- **Records supplied**:
_ _ _

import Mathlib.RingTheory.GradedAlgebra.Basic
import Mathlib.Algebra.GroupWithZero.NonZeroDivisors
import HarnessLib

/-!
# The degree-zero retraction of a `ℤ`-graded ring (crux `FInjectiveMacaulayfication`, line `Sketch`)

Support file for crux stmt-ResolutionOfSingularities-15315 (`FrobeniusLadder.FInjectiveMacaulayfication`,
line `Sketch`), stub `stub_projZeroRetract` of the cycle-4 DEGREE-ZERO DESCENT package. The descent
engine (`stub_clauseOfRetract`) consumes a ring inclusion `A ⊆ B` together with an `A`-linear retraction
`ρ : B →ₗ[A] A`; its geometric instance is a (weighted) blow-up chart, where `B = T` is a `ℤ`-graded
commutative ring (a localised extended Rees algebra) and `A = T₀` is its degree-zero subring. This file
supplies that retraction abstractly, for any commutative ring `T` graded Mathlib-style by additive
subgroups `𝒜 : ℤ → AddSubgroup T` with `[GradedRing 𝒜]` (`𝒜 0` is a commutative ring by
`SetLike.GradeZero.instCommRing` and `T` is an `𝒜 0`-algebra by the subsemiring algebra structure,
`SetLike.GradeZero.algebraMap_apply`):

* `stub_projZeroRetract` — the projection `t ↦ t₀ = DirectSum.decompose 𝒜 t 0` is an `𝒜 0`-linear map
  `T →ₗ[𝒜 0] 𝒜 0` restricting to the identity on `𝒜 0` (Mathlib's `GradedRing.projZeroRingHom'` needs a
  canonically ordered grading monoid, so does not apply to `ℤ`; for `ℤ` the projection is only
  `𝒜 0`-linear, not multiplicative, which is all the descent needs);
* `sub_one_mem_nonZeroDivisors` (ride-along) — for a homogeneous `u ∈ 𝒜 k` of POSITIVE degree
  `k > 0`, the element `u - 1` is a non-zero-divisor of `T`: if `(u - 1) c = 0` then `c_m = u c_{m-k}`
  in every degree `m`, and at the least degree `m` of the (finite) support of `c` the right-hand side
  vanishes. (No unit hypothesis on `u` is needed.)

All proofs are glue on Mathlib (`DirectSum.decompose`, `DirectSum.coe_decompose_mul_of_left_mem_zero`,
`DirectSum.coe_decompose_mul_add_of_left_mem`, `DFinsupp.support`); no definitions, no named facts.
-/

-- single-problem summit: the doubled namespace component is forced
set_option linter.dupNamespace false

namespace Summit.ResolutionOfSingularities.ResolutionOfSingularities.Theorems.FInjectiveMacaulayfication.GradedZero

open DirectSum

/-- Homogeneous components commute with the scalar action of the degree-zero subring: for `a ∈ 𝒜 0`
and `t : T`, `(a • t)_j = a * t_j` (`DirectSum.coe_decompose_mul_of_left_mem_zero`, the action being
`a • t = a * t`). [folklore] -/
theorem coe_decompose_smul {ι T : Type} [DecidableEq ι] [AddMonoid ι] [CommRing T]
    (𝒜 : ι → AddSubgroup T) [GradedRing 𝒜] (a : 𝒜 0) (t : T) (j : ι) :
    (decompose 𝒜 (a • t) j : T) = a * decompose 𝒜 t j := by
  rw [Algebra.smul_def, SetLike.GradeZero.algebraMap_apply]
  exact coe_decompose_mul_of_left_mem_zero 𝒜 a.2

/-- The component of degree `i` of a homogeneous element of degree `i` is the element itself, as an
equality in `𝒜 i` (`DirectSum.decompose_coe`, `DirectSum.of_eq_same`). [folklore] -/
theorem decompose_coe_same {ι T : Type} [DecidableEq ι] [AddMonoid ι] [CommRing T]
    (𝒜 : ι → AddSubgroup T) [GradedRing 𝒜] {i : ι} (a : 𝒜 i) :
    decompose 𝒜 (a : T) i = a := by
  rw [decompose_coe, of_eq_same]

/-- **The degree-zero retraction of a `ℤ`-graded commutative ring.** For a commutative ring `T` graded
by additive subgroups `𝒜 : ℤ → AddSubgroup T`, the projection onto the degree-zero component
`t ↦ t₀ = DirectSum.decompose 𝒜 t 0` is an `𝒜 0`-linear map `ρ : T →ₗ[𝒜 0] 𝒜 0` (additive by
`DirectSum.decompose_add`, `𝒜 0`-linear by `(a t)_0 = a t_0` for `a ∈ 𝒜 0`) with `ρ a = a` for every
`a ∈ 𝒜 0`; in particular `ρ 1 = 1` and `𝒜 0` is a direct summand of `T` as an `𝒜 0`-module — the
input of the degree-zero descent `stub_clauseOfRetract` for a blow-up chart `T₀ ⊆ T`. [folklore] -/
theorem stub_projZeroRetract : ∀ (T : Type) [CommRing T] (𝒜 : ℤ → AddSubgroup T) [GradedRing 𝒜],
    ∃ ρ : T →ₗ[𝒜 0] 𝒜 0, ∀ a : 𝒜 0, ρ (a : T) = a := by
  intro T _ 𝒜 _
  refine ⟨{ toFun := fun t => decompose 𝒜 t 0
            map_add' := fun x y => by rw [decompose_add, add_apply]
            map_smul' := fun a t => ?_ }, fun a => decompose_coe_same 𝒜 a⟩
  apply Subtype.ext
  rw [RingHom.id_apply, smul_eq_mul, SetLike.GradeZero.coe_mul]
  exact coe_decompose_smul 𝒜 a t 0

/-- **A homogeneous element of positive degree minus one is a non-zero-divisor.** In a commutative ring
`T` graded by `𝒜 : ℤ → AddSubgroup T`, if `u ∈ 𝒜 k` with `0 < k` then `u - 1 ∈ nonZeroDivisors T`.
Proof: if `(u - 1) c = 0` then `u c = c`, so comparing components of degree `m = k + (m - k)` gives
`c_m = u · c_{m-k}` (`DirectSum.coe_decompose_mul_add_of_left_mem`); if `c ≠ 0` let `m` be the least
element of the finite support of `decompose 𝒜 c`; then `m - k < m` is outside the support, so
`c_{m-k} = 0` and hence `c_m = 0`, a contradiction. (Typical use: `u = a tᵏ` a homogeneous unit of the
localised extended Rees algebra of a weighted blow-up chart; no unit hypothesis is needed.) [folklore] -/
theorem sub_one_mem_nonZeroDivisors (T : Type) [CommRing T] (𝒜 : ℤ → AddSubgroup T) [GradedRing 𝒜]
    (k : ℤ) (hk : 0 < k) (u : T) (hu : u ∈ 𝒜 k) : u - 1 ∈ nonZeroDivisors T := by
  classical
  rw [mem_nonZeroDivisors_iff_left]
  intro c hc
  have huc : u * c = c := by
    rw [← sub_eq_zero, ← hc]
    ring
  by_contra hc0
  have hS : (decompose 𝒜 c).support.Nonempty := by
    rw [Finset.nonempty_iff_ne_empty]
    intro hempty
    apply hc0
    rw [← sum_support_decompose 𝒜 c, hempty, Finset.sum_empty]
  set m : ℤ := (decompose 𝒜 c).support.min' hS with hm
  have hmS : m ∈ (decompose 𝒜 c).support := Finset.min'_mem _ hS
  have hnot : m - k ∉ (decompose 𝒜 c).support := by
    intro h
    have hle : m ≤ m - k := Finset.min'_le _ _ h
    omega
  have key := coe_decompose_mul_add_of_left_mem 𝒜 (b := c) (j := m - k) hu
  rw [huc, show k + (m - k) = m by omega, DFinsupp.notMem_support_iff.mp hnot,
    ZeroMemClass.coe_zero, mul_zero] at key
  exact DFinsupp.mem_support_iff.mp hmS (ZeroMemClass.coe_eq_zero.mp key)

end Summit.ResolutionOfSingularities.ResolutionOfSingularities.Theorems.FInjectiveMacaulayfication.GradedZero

_ _ _

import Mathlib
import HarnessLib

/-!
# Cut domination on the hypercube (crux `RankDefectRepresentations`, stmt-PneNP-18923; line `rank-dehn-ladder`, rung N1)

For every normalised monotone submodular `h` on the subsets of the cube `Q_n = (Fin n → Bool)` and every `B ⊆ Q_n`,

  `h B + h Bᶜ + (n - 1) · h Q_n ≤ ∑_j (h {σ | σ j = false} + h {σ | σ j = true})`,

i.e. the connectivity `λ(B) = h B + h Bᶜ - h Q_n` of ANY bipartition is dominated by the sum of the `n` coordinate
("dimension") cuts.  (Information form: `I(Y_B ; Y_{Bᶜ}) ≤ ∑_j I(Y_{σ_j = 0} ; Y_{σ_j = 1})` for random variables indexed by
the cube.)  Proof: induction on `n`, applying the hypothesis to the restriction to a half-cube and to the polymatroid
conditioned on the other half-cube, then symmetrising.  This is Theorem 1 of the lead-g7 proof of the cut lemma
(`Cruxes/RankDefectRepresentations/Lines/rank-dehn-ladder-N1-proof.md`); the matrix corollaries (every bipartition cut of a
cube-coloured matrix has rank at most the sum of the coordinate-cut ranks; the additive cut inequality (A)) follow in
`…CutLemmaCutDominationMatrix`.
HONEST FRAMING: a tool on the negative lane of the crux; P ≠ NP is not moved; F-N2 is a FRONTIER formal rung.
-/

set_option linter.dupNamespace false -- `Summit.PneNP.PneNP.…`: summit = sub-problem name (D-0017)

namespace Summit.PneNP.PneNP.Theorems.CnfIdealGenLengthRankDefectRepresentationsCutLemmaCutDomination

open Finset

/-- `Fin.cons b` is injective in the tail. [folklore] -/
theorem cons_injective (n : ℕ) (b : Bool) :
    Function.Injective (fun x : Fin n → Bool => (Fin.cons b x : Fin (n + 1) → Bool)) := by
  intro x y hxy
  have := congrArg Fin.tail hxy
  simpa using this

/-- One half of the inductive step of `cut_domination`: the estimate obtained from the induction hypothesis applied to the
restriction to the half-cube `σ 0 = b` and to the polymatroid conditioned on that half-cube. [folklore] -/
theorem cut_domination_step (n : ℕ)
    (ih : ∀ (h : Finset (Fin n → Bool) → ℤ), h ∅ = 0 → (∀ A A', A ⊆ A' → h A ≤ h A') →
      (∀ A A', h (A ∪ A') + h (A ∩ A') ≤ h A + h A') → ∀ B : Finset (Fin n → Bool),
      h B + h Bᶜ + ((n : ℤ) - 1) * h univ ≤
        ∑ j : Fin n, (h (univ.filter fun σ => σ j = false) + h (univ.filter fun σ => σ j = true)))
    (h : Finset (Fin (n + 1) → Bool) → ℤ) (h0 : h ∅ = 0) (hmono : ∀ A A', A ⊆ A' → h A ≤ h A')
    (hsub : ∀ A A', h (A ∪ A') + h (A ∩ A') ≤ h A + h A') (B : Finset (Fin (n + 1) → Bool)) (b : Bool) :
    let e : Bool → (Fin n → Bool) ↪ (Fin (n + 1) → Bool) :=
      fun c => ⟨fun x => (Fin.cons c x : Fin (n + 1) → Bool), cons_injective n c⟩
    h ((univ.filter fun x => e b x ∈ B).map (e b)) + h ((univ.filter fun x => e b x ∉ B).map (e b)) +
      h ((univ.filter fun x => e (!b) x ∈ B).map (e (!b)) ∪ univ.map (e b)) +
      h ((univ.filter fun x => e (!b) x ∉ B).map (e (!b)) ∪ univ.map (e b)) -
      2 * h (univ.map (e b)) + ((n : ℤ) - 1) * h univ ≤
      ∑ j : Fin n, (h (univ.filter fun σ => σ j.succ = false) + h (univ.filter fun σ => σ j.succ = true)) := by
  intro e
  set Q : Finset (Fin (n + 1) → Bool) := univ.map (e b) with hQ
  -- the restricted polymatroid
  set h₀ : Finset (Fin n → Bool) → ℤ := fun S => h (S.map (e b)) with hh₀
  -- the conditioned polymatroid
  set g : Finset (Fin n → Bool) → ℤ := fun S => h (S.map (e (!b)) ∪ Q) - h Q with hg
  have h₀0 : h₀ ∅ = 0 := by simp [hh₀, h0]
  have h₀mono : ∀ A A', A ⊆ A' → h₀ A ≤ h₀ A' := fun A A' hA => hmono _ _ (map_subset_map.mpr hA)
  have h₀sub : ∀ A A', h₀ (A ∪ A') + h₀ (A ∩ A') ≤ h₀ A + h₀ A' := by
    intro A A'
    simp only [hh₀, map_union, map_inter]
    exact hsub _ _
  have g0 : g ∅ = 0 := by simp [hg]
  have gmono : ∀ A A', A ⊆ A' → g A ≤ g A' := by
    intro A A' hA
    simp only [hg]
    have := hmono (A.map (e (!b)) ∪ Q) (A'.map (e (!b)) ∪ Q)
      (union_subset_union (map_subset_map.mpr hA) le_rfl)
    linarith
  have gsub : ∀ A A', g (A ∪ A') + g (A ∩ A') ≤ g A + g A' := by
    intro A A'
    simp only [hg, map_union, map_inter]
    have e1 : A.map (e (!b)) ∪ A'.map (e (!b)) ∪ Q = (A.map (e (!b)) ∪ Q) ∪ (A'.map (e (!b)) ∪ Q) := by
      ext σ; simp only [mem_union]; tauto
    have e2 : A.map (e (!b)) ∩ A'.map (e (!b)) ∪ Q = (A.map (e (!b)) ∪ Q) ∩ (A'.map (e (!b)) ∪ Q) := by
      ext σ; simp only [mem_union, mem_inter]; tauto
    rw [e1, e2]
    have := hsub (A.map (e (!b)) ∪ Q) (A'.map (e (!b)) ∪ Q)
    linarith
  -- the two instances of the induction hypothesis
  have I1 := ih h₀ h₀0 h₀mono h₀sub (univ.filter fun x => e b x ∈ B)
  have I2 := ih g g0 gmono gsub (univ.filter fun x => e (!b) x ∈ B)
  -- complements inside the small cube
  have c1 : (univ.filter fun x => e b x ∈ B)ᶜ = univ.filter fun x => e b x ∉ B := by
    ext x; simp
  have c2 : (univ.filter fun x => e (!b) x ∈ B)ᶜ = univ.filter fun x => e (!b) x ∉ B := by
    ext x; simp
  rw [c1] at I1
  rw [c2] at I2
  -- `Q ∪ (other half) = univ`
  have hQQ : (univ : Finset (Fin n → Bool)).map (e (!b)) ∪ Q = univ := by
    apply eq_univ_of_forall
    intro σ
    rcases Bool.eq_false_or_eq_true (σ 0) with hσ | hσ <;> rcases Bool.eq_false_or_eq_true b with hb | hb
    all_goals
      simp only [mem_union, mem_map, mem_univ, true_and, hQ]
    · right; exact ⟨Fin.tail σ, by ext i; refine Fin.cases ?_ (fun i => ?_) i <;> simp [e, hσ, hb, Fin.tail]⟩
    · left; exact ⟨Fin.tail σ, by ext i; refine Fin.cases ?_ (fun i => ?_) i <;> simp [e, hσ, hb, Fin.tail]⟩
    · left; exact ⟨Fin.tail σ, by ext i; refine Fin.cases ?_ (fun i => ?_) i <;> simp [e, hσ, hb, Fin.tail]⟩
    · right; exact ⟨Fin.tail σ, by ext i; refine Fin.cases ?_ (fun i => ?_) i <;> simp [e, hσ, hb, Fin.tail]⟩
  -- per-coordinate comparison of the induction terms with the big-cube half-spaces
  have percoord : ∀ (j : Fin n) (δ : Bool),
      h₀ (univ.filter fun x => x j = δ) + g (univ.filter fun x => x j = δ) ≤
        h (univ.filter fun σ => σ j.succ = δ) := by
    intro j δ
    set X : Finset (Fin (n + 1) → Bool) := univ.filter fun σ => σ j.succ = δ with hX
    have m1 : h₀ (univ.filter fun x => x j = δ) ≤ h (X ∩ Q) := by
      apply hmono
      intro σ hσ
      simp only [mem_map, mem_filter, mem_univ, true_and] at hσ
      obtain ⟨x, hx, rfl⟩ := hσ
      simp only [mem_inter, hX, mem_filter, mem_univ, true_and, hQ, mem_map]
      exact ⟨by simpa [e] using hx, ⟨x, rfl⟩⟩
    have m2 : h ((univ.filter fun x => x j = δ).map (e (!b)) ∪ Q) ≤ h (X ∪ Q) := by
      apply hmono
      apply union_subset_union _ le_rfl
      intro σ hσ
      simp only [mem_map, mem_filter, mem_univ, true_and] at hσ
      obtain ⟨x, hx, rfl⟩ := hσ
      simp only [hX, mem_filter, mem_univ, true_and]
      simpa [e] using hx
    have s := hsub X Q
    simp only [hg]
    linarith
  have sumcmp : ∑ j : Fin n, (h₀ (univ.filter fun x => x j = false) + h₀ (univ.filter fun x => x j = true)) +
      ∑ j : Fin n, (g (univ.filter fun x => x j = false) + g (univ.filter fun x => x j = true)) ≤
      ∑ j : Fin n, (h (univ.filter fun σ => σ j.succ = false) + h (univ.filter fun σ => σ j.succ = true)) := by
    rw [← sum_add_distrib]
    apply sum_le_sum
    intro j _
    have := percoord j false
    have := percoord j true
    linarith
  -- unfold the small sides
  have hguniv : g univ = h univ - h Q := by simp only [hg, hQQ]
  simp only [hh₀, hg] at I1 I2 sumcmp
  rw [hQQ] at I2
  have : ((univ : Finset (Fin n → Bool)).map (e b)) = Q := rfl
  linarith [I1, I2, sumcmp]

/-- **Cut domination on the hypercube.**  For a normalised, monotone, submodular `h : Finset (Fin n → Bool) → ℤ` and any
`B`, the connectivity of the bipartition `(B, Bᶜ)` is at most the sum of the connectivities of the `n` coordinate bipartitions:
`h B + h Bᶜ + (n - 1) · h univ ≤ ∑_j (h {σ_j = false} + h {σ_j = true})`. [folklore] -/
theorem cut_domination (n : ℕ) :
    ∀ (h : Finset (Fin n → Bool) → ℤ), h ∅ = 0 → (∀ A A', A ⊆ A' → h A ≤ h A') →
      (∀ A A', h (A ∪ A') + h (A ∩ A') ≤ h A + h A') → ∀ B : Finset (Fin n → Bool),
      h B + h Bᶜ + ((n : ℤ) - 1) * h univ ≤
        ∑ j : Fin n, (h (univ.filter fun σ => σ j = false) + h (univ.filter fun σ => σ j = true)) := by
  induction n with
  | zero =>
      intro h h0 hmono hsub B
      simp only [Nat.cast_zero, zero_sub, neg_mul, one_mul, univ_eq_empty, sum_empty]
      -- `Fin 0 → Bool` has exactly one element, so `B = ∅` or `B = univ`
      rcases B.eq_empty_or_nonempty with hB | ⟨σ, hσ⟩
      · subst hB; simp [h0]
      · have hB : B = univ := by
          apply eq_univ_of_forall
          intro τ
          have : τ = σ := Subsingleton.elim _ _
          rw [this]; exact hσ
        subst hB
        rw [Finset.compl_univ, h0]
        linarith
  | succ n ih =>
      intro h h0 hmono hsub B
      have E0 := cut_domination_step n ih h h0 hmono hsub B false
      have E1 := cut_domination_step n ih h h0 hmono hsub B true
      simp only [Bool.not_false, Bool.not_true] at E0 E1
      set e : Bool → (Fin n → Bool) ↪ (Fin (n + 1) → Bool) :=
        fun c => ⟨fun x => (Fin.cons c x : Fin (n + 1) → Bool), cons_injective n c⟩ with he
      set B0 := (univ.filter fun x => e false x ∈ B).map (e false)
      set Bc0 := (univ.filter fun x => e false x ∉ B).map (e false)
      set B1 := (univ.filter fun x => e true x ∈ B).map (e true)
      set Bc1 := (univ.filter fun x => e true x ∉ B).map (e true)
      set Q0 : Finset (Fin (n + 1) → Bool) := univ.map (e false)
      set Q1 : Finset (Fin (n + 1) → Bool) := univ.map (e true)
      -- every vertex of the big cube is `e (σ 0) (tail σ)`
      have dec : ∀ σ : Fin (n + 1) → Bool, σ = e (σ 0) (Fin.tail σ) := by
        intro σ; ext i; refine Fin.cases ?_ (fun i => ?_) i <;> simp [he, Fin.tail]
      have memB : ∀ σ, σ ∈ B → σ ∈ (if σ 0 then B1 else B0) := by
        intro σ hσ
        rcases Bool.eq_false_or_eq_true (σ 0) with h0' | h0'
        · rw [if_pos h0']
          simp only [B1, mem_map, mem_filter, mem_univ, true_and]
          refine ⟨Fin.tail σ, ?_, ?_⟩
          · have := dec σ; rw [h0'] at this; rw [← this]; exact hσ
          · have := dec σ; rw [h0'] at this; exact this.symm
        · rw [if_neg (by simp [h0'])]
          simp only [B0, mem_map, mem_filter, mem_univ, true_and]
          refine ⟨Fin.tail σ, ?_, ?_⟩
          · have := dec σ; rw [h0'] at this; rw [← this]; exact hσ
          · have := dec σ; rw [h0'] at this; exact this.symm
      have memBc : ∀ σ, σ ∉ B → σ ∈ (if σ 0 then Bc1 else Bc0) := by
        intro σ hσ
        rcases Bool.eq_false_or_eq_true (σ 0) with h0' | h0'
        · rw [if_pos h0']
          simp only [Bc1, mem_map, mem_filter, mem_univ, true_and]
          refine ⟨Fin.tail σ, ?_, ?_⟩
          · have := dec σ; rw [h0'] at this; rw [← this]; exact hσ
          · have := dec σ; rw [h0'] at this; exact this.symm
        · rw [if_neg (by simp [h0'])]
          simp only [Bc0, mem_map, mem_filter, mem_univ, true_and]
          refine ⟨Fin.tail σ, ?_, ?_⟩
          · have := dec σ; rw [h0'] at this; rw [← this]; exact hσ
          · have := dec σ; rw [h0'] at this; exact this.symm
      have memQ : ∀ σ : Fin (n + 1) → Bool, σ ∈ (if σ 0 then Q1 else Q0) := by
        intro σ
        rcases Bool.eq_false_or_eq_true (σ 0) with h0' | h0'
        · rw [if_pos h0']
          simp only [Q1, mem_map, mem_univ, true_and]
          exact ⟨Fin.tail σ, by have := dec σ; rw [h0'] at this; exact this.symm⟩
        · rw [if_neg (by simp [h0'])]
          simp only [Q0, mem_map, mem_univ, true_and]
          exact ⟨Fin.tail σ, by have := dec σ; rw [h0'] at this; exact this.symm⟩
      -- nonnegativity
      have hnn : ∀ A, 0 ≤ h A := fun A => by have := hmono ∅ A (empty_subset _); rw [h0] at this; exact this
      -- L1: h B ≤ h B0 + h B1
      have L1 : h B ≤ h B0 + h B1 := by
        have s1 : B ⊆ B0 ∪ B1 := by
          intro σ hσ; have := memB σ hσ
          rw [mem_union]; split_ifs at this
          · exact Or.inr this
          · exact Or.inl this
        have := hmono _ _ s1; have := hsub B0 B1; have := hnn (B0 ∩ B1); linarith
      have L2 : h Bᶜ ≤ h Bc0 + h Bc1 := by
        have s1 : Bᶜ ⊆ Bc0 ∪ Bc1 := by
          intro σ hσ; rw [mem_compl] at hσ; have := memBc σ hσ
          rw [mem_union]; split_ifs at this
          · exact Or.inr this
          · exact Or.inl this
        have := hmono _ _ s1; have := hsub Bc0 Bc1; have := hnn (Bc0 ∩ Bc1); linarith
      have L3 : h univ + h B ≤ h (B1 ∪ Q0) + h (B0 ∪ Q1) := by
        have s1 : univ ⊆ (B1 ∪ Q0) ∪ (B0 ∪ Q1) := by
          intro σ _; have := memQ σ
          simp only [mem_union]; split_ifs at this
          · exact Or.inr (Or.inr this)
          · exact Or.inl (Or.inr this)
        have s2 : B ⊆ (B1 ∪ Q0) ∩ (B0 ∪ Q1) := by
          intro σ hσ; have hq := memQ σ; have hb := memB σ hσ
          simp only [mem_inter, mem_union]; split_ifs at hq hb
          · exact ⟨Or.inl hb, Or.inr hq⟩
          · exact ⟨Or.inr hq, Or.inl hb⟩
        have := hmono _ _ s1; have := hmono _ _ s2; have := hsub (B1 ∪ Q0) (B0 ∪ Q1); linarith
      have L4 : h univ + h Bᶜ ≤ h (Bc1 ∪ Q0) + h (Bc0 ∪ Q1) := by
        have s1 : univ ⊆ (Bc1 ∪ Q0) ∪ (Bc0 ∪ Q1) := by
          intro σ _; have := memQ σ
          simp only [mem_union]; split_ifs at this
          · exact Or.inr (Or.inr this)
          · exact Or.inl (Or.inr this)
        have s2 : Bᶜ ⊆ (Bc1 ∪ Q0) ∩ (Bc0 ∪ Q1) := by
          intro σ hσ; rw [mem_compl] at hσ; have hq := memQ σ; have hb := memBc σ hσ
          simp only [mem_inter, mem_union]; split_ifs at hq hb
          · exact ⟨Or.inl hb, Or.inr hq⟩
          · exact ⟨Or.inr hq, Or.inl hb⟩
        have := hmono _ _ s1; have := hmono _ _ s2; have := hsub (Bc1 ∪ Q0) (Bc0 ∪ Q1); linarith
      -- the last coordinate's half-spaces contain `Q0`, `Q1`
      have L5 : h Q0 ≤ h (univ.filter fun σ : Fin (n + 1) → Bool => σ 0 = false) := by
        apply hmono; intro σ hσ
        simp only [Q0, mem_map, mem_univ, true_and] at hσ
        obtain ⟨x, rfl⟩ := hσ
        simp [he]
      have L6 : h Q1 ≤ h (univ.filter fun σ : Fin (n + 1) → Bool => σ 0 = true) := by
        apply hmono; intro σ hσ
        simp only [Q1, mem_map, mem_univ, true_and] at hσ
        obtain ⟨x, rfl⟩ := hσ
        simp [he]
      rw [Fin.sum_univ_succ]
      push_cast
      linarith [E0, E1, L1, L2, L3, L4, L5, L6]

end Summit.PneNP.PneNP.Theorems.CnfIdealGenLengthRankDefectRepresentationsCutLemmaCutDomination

_ _ _

- **Task brief**:
Check the entries above line by line and return each one containing the word "sumcmp".

- **Problem solution**:
  have sumcmp : ∑ j : Fin n, (h₀ (univ.filter fun x => x j = false) + h₀ (univ.filter fun x => x j = true)) +
  simp only [hh₀, hg] at I1 I2 sumcmp
  linarith [I1, I2, sumcmp]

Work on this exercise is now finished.